▶ **TASK ITEM**: Tally the lines below that include the string "content". Reply with the total only.

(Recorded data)
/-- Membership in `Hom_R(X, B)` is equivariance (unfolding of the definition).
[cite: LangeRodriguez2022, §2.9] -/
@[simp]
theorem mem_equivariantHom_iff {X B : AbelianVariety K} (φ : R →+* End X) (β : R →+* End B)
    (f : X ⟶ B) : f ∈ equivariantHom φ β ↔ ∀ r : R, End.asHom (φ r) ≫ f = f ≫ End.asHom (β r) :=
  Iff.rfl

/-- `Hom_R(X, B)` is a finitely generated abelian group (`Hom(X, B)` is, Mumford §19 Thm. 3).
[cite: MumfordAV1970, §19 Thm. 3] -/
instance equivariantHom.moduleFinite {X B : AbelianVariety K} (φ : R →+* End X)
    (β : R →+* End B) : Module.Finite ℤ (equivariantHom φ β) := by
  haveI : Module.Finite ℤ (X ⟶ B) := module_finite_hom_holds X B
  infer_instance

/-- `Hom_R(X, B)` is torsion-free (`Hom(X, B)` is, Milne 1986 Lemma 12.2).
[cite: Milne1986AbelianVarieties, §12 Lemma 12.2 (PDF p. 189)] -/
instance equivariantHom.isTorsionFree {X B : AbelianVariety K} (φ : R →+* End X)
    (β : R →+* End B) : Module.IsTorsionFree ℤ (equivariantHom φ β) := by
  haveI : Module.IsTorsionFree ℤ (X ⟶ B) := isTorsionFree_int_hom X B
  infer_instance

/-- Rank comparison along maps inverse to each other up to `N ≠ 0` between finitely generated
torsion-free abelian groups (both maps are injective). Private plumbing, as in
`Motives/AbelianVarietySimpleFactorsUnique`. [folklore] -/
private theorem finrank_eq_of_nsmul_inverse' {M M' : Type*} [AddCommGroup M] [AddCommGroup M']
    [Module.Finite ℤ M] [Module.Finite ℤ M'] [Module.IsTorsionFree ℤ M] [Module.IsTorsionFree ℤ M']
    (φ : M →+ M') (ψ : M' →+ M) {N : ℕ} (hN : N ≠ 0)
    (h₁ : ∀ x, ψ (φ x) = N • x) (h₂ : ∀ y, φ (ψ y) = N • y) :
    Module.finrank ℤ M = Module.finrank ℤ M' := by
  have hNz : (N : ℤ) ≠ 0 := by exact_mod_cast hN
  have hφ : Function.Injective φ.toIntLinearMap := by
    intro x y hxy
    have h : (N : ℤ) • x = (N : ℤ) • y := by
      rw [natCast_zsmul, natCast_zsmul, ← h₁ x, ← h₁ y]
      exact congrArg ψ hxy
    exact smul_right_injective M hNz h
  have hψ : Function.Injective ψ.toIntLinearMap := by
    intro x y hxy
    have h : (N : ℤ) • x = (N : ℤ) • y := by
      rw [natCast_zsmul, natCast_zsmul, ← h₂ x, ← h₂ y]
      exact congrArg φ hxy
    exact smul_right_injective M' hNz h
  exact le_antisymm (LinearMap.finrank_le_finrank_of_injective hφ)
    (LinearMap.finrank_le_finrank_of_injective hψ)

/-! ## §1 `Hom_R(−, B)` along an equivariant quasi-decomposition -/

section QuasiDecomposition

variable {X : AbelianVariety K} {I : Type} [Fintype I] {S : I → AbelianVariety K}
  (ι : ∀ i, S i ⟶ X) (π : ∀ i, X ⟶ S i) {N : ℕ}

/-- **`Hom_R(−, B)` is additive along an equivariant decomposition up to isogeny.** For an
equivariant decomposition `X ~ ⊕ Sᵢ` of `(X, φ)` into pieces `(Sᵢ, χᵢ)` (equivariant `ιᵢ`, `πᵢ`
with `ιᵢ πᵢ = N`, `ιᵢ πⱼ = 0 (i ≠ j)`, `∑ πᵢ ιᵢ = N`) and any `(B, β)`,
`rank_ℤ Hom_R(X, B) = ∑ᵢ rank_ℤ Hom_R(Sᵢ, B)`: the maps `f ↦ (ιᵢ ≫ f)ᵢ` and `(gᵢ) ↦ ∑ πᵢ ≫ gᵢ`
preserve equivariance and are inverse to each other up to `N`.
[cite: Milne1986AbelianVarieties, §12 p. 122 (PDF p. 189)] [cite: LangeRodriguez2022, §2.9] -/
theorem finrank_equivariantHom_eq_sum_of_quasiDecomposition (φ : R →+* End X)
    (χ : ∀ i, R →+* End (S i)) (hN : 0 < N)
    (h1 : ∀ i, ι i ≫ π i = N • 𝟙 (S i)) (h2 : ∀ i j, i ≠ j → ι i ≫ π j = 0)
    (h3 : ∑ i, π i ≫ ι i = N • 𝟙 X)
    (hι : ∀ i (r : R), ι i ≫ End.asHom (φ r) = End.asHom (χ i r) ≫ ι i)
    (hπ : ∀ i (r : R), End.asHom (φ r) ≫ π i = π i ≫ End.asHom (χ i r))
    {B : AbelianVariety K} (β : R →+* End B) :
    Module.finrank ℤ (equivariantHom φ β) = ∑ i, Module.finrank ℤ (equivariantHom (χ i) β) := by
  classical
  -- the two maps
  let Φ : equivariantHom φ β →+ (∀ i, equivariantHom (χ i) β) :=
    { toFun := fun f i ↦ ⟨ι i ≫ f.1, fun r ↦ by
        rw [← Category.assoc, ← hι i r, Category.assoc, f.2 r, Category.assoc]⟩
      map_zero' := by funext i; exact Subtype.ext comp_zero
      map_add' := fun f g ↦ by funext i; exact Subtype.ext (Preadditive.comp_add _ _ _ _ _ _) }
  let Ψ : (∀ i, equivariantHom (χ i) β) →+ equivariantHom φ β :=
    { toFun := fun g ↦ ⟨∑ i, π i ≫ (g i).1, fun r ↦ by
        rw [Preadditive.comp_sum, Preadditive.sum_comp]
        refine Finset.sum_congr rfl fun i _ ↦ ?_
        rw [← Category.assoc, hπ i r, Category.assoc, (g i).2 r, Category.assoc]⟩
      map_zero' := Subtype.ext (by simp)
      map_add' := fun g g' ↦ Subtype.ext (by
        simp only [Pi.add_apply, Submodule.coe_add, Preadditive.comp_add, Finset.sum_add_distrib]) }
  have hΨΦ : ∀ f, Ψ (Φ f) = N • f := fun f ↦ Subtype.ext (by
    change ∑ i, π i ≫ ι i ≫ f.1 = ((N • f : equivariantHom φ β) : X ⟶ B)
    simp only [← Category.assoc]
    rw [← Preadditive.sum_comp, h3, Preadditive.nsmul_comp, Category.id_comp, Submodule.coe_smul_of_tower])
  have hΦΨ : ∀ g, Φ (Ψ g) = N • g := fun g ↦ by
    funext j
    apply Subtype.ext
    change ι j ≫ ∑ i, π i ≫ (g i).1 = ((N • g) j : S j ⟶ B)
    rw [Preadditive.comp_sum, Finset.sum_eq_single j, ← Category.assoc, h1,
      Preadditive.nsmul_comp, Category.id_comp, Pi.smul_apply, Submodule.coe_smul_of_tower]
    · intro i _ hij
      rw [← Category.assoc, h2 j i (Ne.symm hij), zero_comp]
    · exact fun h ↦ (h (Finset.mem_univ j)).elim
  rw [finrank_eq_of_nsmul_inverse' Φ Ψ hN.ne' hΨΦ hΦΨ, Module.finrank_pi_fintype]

* * *

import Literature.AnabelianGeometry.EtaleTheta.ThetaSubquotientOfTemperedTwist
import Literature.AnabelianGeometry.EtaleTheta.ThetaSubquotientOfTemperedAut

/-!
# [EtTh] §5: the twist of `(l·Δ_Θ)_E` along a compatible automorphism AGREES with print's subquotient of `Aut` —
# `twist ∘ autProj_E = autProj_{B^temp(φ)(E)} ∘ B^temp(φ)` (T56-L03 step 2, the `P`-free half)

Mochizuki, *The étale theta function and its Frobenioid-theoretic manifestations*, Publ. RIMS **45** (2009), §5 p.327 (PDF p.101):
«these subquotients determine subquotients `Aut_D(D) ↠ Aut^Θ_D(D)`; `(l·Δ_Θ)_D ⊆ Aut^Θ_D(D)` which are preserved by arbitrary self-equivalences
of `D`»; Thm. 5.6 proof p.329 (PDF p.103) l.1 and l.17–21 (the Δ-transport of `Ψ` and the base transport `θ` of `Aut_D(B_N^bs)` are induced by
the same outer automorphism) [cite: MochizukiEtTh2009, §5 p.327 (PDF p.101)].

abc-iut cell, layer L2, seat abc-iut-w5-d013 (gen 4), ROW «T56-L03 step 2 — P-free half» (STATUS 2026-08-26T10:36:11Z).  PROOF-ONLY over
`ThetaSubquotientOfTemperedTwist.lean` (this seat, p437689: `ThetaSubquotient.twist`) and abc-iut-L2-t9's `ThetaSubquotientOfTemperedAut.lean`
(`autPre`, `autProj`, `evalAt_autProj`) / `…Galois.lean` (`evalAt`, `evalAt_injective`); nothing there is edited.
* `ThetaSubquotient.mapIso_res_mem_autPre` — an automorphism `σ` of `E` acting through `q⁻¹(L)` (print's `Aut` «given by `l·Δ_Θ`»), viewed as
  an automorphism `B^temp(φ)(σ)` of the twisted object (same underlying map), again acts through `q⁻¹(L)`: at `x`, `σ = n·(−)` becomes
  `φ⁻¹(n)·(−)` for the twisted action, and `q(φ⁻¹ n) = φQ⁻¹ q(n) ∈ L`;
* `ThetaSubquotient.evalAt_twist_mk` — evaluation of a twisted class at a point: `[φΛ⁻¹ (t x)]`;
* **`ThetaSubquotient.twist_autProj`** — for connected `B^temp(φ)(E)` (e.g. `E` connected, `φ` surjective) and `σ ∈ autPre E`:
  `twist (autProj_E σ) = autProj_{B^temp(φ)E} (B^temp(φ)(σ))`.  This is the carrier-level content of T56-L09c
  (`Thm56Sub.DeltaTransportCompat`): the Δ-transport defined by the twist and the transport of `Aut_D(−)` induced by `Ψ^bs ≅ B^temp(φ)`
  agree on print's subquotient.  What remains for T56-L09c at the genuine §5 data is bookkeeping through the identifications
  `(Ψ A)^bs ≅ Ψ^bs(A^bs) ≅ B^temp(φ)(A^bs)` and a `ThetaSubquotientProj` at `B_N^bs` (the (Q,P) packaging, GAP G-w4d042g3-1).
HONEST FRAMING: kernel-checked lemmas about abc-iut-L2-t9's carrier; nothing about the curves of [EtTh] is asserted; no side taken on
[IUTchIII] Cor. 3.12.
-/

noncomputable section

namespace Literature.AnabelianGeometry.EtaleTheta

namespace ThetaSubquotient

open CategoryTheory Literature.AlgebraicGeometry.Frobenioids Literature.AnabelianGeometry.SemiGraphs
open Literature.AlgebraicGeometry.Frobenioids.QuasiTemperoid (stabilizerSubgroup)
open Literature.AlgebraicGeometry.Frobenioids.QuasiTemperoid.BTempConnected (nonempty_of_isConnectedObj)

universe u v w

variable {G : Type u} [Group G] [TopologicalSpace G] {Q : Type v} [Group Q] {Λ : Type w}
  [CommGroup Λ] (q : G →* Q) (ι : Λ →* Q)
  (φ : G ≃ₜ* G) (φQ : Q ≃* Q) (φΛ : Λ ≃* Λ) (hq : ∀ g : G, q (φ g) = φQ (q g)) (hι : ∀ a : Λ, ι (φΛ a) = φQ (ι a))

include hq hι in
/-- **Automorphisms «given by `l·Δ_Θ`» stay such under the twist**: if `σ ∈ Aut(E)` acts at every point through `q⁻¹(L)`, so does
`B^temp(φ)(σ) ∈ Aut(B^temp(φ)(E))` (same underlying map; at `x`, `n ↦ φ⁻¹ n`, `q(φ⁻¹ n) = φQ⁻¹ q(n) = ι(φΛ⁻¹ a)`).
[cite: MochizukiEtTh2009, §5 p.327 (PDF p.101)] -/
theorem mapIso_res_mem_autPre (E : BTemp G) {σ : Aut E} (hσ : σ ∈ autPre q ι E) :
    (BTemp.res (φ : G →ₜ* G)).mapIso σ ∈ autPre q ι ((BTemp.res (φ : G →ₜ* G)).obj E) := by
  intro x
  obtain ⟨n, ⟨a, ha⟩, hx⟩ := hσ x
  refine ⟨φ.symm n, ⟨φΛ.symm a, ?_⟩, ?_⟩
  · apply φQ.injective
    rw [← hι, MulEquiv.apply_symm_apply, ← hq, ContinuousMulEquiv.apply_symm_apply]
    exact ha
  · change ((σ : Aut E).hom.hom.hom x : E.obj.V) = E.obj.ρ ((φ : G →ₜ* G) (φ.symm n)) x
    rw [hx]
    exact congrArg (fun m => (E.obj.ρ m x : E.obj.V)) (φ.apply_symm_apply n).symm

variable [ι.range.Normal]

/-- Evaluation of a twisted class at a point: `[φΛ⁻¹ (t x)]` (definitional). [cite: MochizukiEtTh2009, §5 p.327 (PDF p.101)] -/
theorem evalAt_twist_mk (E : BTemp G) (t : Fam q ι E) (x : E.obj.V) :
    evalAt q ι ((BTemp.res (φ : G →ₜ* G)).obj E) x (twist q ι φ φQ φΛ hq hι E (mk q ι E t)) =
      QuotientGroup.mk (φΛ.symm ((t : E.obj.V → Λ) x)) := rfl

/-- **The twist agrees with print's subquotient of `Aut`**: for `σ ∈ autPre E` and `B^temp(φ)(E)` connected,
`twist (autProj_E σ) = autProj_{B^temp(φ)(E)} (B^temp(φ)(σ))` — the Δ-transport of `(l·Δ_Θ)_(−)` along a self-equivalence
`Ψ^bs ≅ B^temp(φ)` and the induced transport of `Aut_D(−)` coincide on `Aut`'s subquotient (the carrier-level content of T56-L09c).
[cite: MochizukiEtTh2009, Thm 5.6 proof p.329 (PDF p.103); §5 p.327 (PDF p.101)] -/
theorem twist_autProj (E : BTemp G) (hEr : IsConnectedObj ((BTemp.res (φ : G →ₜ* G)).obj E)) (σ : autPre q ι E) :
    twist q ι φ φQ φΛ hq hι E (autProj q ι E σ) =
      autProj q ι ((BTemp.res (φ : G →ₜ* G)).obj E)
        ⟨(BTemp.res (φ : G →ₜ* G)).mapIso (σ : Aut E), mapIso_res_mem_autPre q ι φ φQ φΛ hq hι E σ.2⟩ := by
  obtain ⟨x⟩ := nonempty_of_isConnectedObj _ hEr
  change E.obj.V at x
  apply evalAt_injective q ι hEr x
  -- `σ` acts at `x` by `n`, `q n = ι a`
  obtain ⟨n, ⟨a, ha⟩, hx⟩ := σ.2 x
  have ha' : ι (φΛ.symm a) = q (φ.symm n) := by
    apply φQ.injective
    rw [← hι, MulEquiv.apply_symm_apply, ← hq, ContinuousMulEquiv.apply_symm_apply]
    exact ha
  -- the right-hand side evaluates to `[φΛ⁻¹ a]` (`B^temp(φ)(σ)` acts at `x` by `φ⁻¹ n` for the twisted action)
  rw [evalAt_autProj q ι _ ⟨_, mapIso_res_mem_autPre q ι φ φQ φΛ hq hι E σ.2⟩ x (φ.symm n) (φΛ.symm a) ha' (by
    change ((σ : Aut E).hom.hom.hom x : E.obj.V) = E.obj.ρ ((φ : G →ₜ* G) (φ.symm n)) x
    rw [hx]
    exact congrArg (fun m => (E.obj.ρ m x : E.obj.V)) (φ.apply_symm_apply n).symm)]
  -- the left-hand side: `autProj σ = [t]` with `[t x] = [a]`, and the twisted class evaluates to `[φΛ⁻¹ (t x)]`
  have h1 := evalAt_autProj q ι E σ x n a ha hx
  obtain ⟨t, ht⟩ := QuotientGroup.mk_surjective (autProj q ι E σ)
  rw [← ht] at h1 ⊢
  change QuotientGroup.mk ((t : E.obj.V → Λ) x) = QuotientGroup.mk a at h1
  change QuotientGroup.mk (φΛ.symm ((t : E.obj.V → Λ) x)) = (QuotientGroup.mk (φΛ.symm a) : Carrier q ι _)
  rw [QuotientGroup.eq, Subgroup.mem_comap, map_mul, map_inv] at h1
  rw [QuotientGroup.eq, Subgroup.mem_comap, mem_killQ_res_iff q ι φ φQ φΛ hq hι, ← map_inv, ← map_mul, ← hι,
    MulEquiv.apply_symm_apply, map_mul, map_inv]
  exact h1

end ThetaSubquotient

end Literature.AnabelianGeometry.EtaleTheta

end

▶ **ANSWER TO THE EXERCISE**: 2